/-- [folklore] **CHECK — THE TWO FIRST VARIATIONS AGREE**: for symmetric invertible `L` with invertible `P = Q L⁻¹ Qᵀ` and any jets `L₁`, `Q₁`,
`tr(Γ·L₁) + 2·tr(𝓘·Q₁) = tr(L⁻¹·L₁) + tr(P⁻¹·(Q₁L⁻¹Qᵀ + QL⁻¹Q₁ᵀ − QL⁻¹L₁L⁻¹Qᵀ))` — FILE 2 §4's KKT form of `(ghostLogDet)′` (minus the Gram and
constraint terms, common to both) against the split form of §2 below (`Γ = L⁻¹ − L⁻¹QᵀP⁻¹QL⁻¹`, `𝓘 = L⁻¹QᵀP⁻¹`, cyclicity). -/
theorem firstVar_kkt_eq_split (L L₁ : Matrix ν ν ℝ) (Q Q₁ : Matrix μ ν ℝ) (hL : IsUnit L.det) (hP : IsUnit (blockProp L Q).det)
    (hLs : Lᵀ = L) :
    (flucCov L Q * L₁).trace + 2 * (minOp L Q * Q₁).trace
      = (L⁻¹ * L₁).trace + ((blockProp L Q)⁻¹
          * (Q₁ * (L⁻¹ * Qᵀ) + (Q * L⁻¹) * Q₁ᵀ - (Q * L⁻¹) * L₁ * (L⁻¹ * Qᵀ))).trace := by
  have hPs : (blockProp L Q)ᵀ = blockProp L Q := by
    unfold blockProp; rw [transpose_mul, transpose_mul, transpose_transpose, transpose_nonsing_inv, hLs, Matrix.mul_assoc]
  have hLis : (L⁻¹)ᵀ = L⁻¹ := by rw [transpose_nonsing_inv, hLs]
  have hPis : ((blockProp L Q)⁻¹)ᵀ = (blockProp L Q)⁻¹ := by rw [transpose_nonsing_inv, hPs]
  rw [flucCov_eq_constrProp L Q hL hP, minOp_eq_minMap L Q hL hP]
  unfold constrProp minMap
  simp only [Matrix.mul_add, Matrix.mul_sub, Matrix.sub_mul, trace_add, trace_sub, Matrix.mul_assoc]
  -- (e1) the first coarse term is `tr(𝓘 Q₁)`
  have e1 : ((blockProp L Q)⁻¹ * (Q₁ * (L⁻¹ * Qᵀ))).trace = (L⁻¹ * (Qᵀ * ((blockProp L Q)⁻¹ * Q₁))).trace := by
    rw [trace_mul_cycle']
    simp only [Matrix.mul_assoc]
  -- (e2) the second coarse term is the transpose of the first
  have e2 : ((blockProp L Q)⁻¹ * (Q * (L⁻¹ * Q₁ᵀ))).trace = ((blockProp L Q)⁻¹ * (Q₁ * (L⁻¹ * Qᵀ))).trace := by
    rw [← trace_transpose]
    simp only [transpose_mul, transpose_transpose, hLis, hPis]
    rw [trace_mul_comm]
    simp only [Matrix.mul_assoc]
  -- (e3) the third coarse term is the `Γ`-correction
  have e3 : ((blockProp L Q)⁻¹ * (Q * (L⁻¹ * (L₁ * (L⁻¹ * Qᵀ))))).trace
      = (L⁻¹ * (Qᵀ * ((blockProp L Q)⁻¹ * (Q * (L⁻¹ * L₁))))).trace := by
    have ea : Q * (L⁻¹ * (L₁ * (L⁻¹ * Qᵀ))) = (Q * (L⁻¹ * L₁)) * (L⁻¹ * Qᵀ) := by simp only [Matrix.mul_assoc]
    rw [ea, trace_mul_cycle']
    simp only [Matrix.mul_assoc]
  rw [e1, e2, e3]
  have e1' : ((blockProp L Q)⁻¹ * (Q₁ * (L⁻¹ * Qᵀ))).trace = (L⁻¹ * (Qᵀ * ((blockProp L Q)⁻¹ * Q₁))).trace := e1
  rw [e1']
  ring

/-- [folklore] **THE GHOST DICTIONARY (scalar (R1))** — the owner's «`G₀ − Gh = G₀·Q′ᵀ·𝓘ᴸ_gh`»: for invertible `L` (`G₀ := L⁻¹`) with invertible
`P = Q L⁻¹ Qᵀ`: (i) `L⁻¹ − flucCov L Q = minOp L Q · Q · L⁻¹` (the ghost remainder `E := Gh − G₀ = −𝓘·Q·G₀` factors through the CONSTRAINT leg `Q·G₀`
and the minimiser), (ii) `minOp L Q = L⁻¹·Qᵀ·effForm L Q` (`𝓘 = G₀Q′ᵀ𝔊_gh`), (iii) `effForm L Q = P⁻¹`. -/
theorem ghost_dictionary (L : Matrix ν ν ℝ) (Q : Matrix μ ν ℝ) (hL : IsUnit L.det) (hP : IsUnit (blockProp L Q).det) :
    L⁻¹ - flucCov L Q = minOp L Q * Q * L⁻¹ ∧ minOp L Q = L⁻¹ * Qᵀ * effForm L Q ∧ effForm L Q = (blockProp L Q)⁻¹ := by
  have hm := minOp_eq_minMap L Q hL hP
  have he := CompositionSingular.effForm_eq_blockProp_inv L Q hL hP
  refine ⟨?_, by rw [hm, he], he⟩
  rw [flucCov_eq_constrProp L Q hL hP, hm]
  unfold constrProp minMap
  rw [sub_sub_cancel]

/-- [folklore] The symmetric reading of (i): `L⁻¹ − flucCov L Q = L⁻¹·Qᵀ·(minOp L Q)ᵀ` (`Lᵀ = L`; `E = −G₀·Q′ᵀ·𝓘ᵀ`). -/
theorem ghost_dictionary_symm (L : Matrix ν ν ℝ) (Q : Matrix μ ν ℝ) (hL : IsUnit L.det) (hP : IsUnit (blockProp L Q).det)
    (hLs : Lᵀ = L) : L⁻¹ - flucCov L Q = L⁻¹ * Qᵀ * (minOp L Q)ᵀ := by
  have h1 := (ghost_dictionary L Q hL hP).1
  have hΓ : (flucCov L Q)ᵀ = flucCov L Q := (CompositionSingular.minOpL_eq_transpose L Q hLs).2.1
  have hLi : (L⁻¹)ᵀ = L⁻¹ := by rw [transpose_nonsing_inv, hLs]
  have h2 := congrArg Matrix.transpose h1
  rw [transpose_sub, hLi, hΓ, transpose_mul, transpose_mul, hLi, ← Matrix.mul_assoc] at h2
  exact h2

/-- [folklore] **THE SCALAR (P0) PAIRING**: with `E := flucCov L Q − L⁻¹` (the ghost remainder, (i) above), the constrained bubble and tadpole minus the free
ones are `tr(ΓL₁ΓL₁) − tr(G₀L₁G₀L₁) = tr(EL₁ΓL₁) + tr(G₀L₁EL₁)` and `tr(ΓL₂) − tr(G₀L₂) = tr(EL₂)` — each term carries one `E`. -/
theorem scalar_pairing_P0 (L L₁ L₂ : Matrix ν ν ℝ) (Q : Matrix μ ν ℝ) :
    (flucCov L Q * L₁ * (flucCov L Q * L₁)).trace - (L⁻¹ * L₁ * (L⁻¹ * L₁)).trace
        = ((flucCov L Q - L⁻¹) * L₁ * (flucCov L Q * L₁)).trace + (L⁻¹ * L₁ * ((flucCov L Q - L⁻¹) * L₁)).trace
      ∧ (flucCov L Q * L₂).trace - (L⁻¹ * L₂).trace = ((flucCov L Q - L⁻¹) * L₂).trace := by
  constructor
  · simp only [Matrix.sub_mul, Matrix.mul_sub, trace_sub]
    ring
  · rw [Matrix.sub_mul, trace_sub]

/-! ## §2 The split along a curve: first variation and THE PAIRING SPLIT -/

/-- [folklore] **FIRST VARIATION, SPLIT FORM**: along curves `u ↦ L u` (symmetric, invertible near `t`), `u ↦ Q u` (block propagator invertible
near `t`, constraint Gram invertible at `t`) with derivatives `L₁`, `Q₁` at `t`:
`(ghostLogDet (L u) (Q u))′(t) = tr(L⁻¹L₁) + tr(P⁻¹·Ṗ) + ½·tr((𝓘ᵀ𝓘)⁻¹(𝓘̇ᵀ𝓘 + 𝓘ᵀ𝓘̇)) − ½·tr((QQᵀ)⁻¹(Q₁Qᵀ + QQ₁ᵀ))`,
`Ṗ = Q₁L⁻¹Qᵀ + QL⁻¹Q₁ᵀ − QL⁻¹L₁L⁻¹Qᵀ` (RHOA-2's first jet), `𝓘̇ = −(ΓL₁𝓘 + 𝓘Q₁𝓘 − ΓQ₁ᵀ𝔊)` (FILE 2). -/
theorem hasDerivAt_ghostLogDet_split {L : ℝ → ν → ν → ℝ} {Q : ℝ → μ → ν → ℝ} {L₁ : Matrix ν ν ℝ} {Q₁ : Matrix μ ν ℝ} {t : ℝ}
    (hL : HasDerivAt L (Matrix.of.symm L₁) t) (hQ : HasDerivAt Q (Matrix.of.symm Q₁) t)
    (hsym : ∀ᶠ u in 𝓝 t, (Matrix.of (L u))ᵀ = Matrix.of (L u)) (hdetL : ∀ᶠ u in 𝓝 t, (Matrix.of (L u)).det ≠ 0)
    (hP : ∀ᶠ u in 𝓝 t, (blockProp (Matrix.of (L u)) (Matrix.of (Q u))).det ≠ 0) (hG : (Matrix.of (Q t) * (Matrix.of (Q t))ᵀ).det ≠ 0) :
    HasDerivAt (fun u => ghostLogDet (Matrix.of (L u)) (Matrix.of (Q u)))
      (((Matrix.of (L t))⁻¹ * L₁).trace
        + (((blockProp (Matrix.of (L t)) (Matrix.of (Q t)))⁻¹
            * (Q₁ * ((Matrix.of (L t))⁻¹ * (Matrix.of (Q t))ᵀ) + (Matrix.of (Q t) * (Matrix.of (L t))⁻¹) * Q₁ᵀ
                - (Matrix.of (Q t) * (Matrix.of (L t))⁻¹) * L₁ * ((Matrix.of (L t))⁻¹ * (Matrix.of (Q t))ᵀ))).trace)
        + (1 / 2 : ℝ) * ((((minOp (Matrix.of (L t)) (Matrix.of (Q t)))ᵀ * minOp (Matrix.of (L t)) (Matrix.of (Q t)))⁻¹
            * ((-(flucCov (Matrix.of (L t)) (Matrix.of (Q t)) * L₁ * minOp (Matrix.of (L t)) (Matrix.of (Q t))
                  + minOp (Matrix.of (L t)) (Matrix.of (Q t)) * Q₁ * minOp (Matrix.of (L t)) (Matrix.of (Q t))
                  - flucCov (Matrix.of (L t)) (Matrix.of (Q t)) * Q₁ᵀ * effForm (Matrix.of (L t)) (Matrix.of (Q t))))ᵀ
                * minOp (Matrix.of (L t)) (Matrix.of (Q t))
              + (minOp (Matrix.of (L t)) (Matrix.of (Q t)))ᵀ
                * -(flucCov (Matrix.of (L t)) (Matrix.of (Q t)) * L₁ * minOp (Matrix.of (L t)) (Matrix.of (Q t))
                  + minOp (Matrix.of (L t)) (Matrix.of (Q t)) * Q₁ * minOp (Matrix.of (L t)) (Matrix.of (Q t))
                  - flucCov (Matrix.of (L t)) (Matrix.of (Q t)) * Q₁ᵀ * effForm (Matrix.of (L t)) (Matrix.of (Q t))))).trace)
        - (1 / 2 : ℝ) * (((Matrix.of (Q t) * (Matrix.of (Q t))ᵀ)⁻¹ * (Q₁ * (Matrix.of (Q t))ᵀ + Matrix.of (Q t) * Q₁ᵀ)).trace)) t := by
  have hkkt : ∀ᶠ u in 𝓝 t, (kkt (Matrix.of (L u)) (Matrix.of (Q u))).det ≠ 0 := by
    filter_upwards [hdetL, hP] with u hu huP
    exact det_kkt_ne_zero _ _ (isUnit_iff_ne_zero.2 hu) (isUnit_iff_ne_zero.2 huP)
  have h1 := hasDerivAt_logAbsDet (A := L) (A₁ := L₁) hL hdetL.self_of_nhds
  have h2 := hasDerivAt_logAbsDet_blockProp hL hQ hdetL.self_of_nhds hP.self_of_nhds
  have h3 := hasDerivAt_log_det_gram (hasDerivAt_minOp hL hQ hsym.self_of_nhds hkkt.self_of_nhds) hkkt
  have h4 : HasDerivAt (fun u => Real.log |(Matrix.of (Q u) * (Matrix.of (Q u))ᵀ).det|)
      (((Matrix.of (Q t) * (Matrix.of (Q t))ᵀ)⁻¹ * (Q₁ * (Matrix.of (Q t))ᵀ + Matrix.of (Q t) * Q₁ᵀ)).trace) t :=
    hasDerivAt_logAbsDet (A := fun u => Matrix.of.symm (Matrix.of (Q u) * (Matrix.of (Q u))ᵀ))
      (A₁ := Q₁ * (Matrix.of (Q t))ᵀ + Matrix.of (Q t) * Q₁ᵀ) (hasDerivAt_gramQ hQ) hG
  have hsum := ((h1.add h2).add (h3.const_mul (1 / 2 : ℝ))).sub (h4.const_mul (1 / 2 : ℝ))
  have heq : ∀ᶠ u in 𝓝 t, ghostLogDet (Matrix.of (L u)) (Matrix.of (Q u)) =
      Real.log |(Matrix.of (L u)).det| + Real.log |(blockProp (Matrix.of (L u)) (Matrix.of (Q u))).det|
        + (1 / 2 : ℝ) * Real.log ((minOp (Matrix.of (L u)) (Matrix.of (Q u)))ᵀ * minOp (Matrix.of (L u)) (Matrix.of (Q u))).det
        - (1 / 2 : ℝ) * Real.log |(Matrix.of (Q u) * (Matrix.of (Q u))ᵀ).det| := by
    filter_upwards [hsym, hdetL, hP] with u hus hu huP
    exact ghostLogDet_eq_split _ _ (isUnit_iff_ne_zero.2 hu) (isUnit_iff_ne_zero.2 huP) hus
  exact (hsum.congr_of_eventuallyEq heq).congr_deriv (by ring)

/-- [folklore] **THE PAIRING SPLIT (second variation of the K_n-ghost, split form).**  Data: `C²` curves `L` (invertible near `t`), `Q` with
first-jet curves `L₁`, `Q₁` near `t` and second jets `L₂`, `Q₂` at `t`; the block propagator and the constraint Gram invertible at `t`, the bordered
matrix invertible at `t`; the minimiser's jet curve `I₁` near `t` with derivative `I₂` at `t` (FILE 2 `hasDerivAt_minOp_eventually`); the constraint
Gram's jet curve `C₁` with derivative `C₂`.  Then the split first-variation density
`g u := tr(L⁻¹L₁) + tr(P⁻¹Ṗ) + ½·tr((𝓘ᵀ𝓘)⁻¹(I₁ᵀ𝓘 + 𝓘ᵀI₁)) − ½·tr((QQᵀ)⁻¹C₁)` has derivative at `t`
`secondVar L L₁ L₂ + secondVar P Ṗ P̈ + ½·secondVar (𝓘ᵀ𝓘) Ṁ M̈ − ½·secondVar (QQᵀ) C₁ C₂`,
with `Ṗ, P̈` LITERALLY the jets of `InducedPolarizationCurve.secondVariation_blockProp` (so `secondVariation_blockProp_eq_loops` unpacks the second
term into RHOA-2's loop catalogue BY NAME) — [free fine ghost] + [induced coarse loops at scalar data] + [Gram loops] − [constraint Gram]. -/
theorem hasDerivAt_ghostFirstVar_split {L L₁ : ℝ → ν → ν → ℝ} {L₂ : Matrix ν ν ℝ} {Q Q₁ : ℝ → μ → ν → ℝ} {Q₂ : Matrix μ ν ℝ}
    {I₁ : ℝ → ν → μ → ℝ} {I₂ : Matrix ν μ ℝ} {C₁ : ℝ → μ → μ → ℝ} {C₂ : Matrix μ μ ℝ} {t : ℝ}
    (hL : ∀ᶠ u in 𝓝 t, HasDerivAt L (L₁ u) u) (hQ : ∀ᶠ u in 𝓝 t, HasDerivAt Q (Q₁ u) u)
    (hL₁ : HasDerivAt L₁ (Matrix.of.symm L₂) t) (hQ₁ : HasDerivAt Q₁ (Matrix.of.symm Q₂) t)
    (hI : ∀ᶠ u in 𝓝 t, HasDerivAt (fun u => Matrix.of.symm (minOp (Matrix.of (L u)) (Matrix.of (Q u)))) (I₁ u) u)
    (hI₁ : HasDerivAt I₁ (Matrix.of.symm I₂) t)
    (hC : HasDerivAt (fun u => Matrix.of.symm (Matrix.of (Q u) * (Matrix.of (Q u))ᵀ)) (C₁ t) t) (hC₁ : HasDerivAt C₁ (Matrix.of.symm C₂) t)
    (hdetL : ∀ᶠ u in 𝓝 t, (Matrix.of (L u)).det ≠ 0) (hP : (blockProp (Matrix.of (L t)) (Matrix.of (Q t))).det ≠ 0)
    (hG : (Matrix.of (Q t) * (Matrix.of (Q t))ᵀ).det ≠ 0) :
    HasDerivAt (fun u => ((Matrix.of (L u))⁻¹ * Matrix.of (L₁ u)).trace
        + ((blockProp (Matrix.of (L u)) (Matrix.of (Q u)))⁻¹
          * (Matrix.of (Q₁ u) * (Matrix.of (L u))⁻¹ * (Matrix.of (Q u))ᵀ + Matrix.of (Q u) * (Matrix.of (L u))⁻¹ * (Matrix.of (Q₁ u))ᵀ
              - Matrix.of (Q u) * (Matrix.of (L u))⁻¹ * Matrix.of (L₁ u) * (Matrix.of (L u))⁻¹ * (Matrix.of (Q u))ᵀ)).trace
        + (1 / 2 : ℝ) * ((((minOp (Matrix.of (L u)) (Matrix.of (Q u)))ᵀ * minOp (Matrix.of (L u)) (Matrix.of (Q u)))⁻¹
          * ((Matrix.of (I₁ u))ᵀ * minOp (Matrix.of (L u)) (Matrix.of (Q u)) + (minOp (Matrix.of (L u)) (Matrix.of (Q u)))ᵀ * Matrix.of (I₁ u))).trace)
        - (1 / 2 : ℝ) * (((Matrix.of (Q u) * (Matrix.of (Q u))ᵀ)⁻¹ * Matrix.of (C₁ u)).trace))
      (secondVar (Matrix.of (L t)) (Matrix.of (L₁ t)) L₂
        + secondVar (blockProp (Matrix.of (L t)) (Matrix.of (Q t)))
            (Matrix.of (Q₁ t) * (Matrix.of (L t))⁻¹ * (Matrix.of (Q t))ᵀ + Matrix.of (Q t) * (Matrix.of (L t))⁻¹ * (Matrix.of (Q₁ t))ᵀ
                - Matrix.of (Q t) * (Matrix.of (L t))⁻¹ * Matrix.of (L₁ t) * (Matrix.of (L t))⁻¹ * (Matrix.of (Q t))ᵀ)
            (Q₂ * ((Matrix.of (L t))⁻¹ * (Matrix.of (Q t))ᵀ) + (Matrix.of (Q t) * (Matrix.of (L t))⁻¹) * Q₂ᵀ
              - (2 : ℝ) • (Matrix.of (Q₁ t) * (Matrix.of (L t))⁻¹ * Matrix.of (L₁ t) * ((Matrix.of (L t))⁻¹ * (Matrix.of (Q t))ᵀ))
              - (2 : ℝ) • ((Matrix.of (Q t) * (Matrix.of (L t))⁻¹) * Matrix.of (L₁ t) * (Matrix.of (L t))⁻¹ * (Matrix.of (Q₁ t))ᵀ)
              + (2 : ℝ) • (Matrix.of (Q₁ t) * (Matrix.of (L t))⁻¹ * (Matrix.of (Q₁ t))ᵀ)
              + (2 : ℝ) • ((Matrix.of (Q t) * (Matrix.of (L t))⁻¹) * Matrix.of (L₁ t) * (Matrix.of (L t))⁻¹ * Matrix.of (L₁ t)
                  * ((Matrix.of (L t))⁻¹ * (Matrix.of (Q t))ᵀ))
              - (Matrix.of (Q t) * (Matrix.of (L t))⁻¹) * L₂ * ((Matrix.of (L t))⁻¹ * (Matrix.of (Q t))ᵀ))
        + (1 / 2 : ℝ) * secondVar ((minOp (Matrix.of (L t)) (Matrix.of (Q t)))ᵀ * minOp (Matrix.of (L t)) (Matrix.of (Q t)))
            ((Matrix.of (I₁ t))ᵀ * minOp (Matrix.of (L t)) (Matrix.of (Q t)) + (minOp (Matrix.of (L t)) (Matrix.of (Q t)))ᵀ * Matrix.of (I₁ t))
            (I₂ᵀ * minOp (Matrix.of (L t)) (Matrix.of (Q t)) + (Matrix.of (I₁ t))ᵀ * Matrix.of (I₁ t)
              + ((Matrix.of (I₁ t))ᵀ * Matrix.of (I₁ t) + (minOp (Matrix.of (L t)) (Matrix.of (Q t)))ᵀ * I₂))
        - (1 / 2 : ℝ) * secondVar (Matrix.of (Q t) * (Matrix.of (Q t))ᵀ) (Matrix.of (C₁ t)) C₂) t := by
  have hkkt : (kkt (Matrix.of (L t)) (Matrix.of (Q t))).det ≠ 0 :=
    det_kkt_ne_zero _ _ (isUnit_iff_ne_zero.2 hdetL.self_of_nhds) (isUnit_iff_ne_zero.2 hP)
  have h1 : HasDerivAt (fun u => ((Matrix.of (L u))⁻¹ * Matrix.of (L₁ u)).trace) (secondVar (Matrix.of (L t)) (Matrix.of (L₁ t)) L₂) t :=
    hasDerivAt_trace_inv_mul (A := L) (A₁ := L₁) hL.self_of_nhds hL₁ hdetL.self_of_nhds
  have h2 := secondVariation_blockProp hL hQ hL₁ hQ₁ hdetL hP
  have h3 := hasDerivAt_gramFirstVar hI hI₁ hkkt
  have h4 : HasDerivAt (fun u => ((Matrix.of (Q u) * (Matrix.of (Q u))ᵀ)⁻¹ * Matrix.of (C₁ u)).trace)
      (secondVar (Matrix.of (Q t) * (Matrix.of (Q t))ᵀ) (Matrix.of (C₁ t)) C₂) t :=
    hasDerivAt_trace_inv_mul (A := fun u => Matrix.of.symm (Matrix.of (Q u) * (Matrix.of (Q u))ᵀ)) hC hC₁ hG
  exact ((h1.add h2).add (h3.const_mul (1 / 2 : ℝ))).sub (h4.const_mul (1 / 2 : ℝ))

====

- _TASK DIRECTIONS_
Say how many lines of the entries hold the string "RHOA". Nothing but the number should be given.

- _RESULT_
2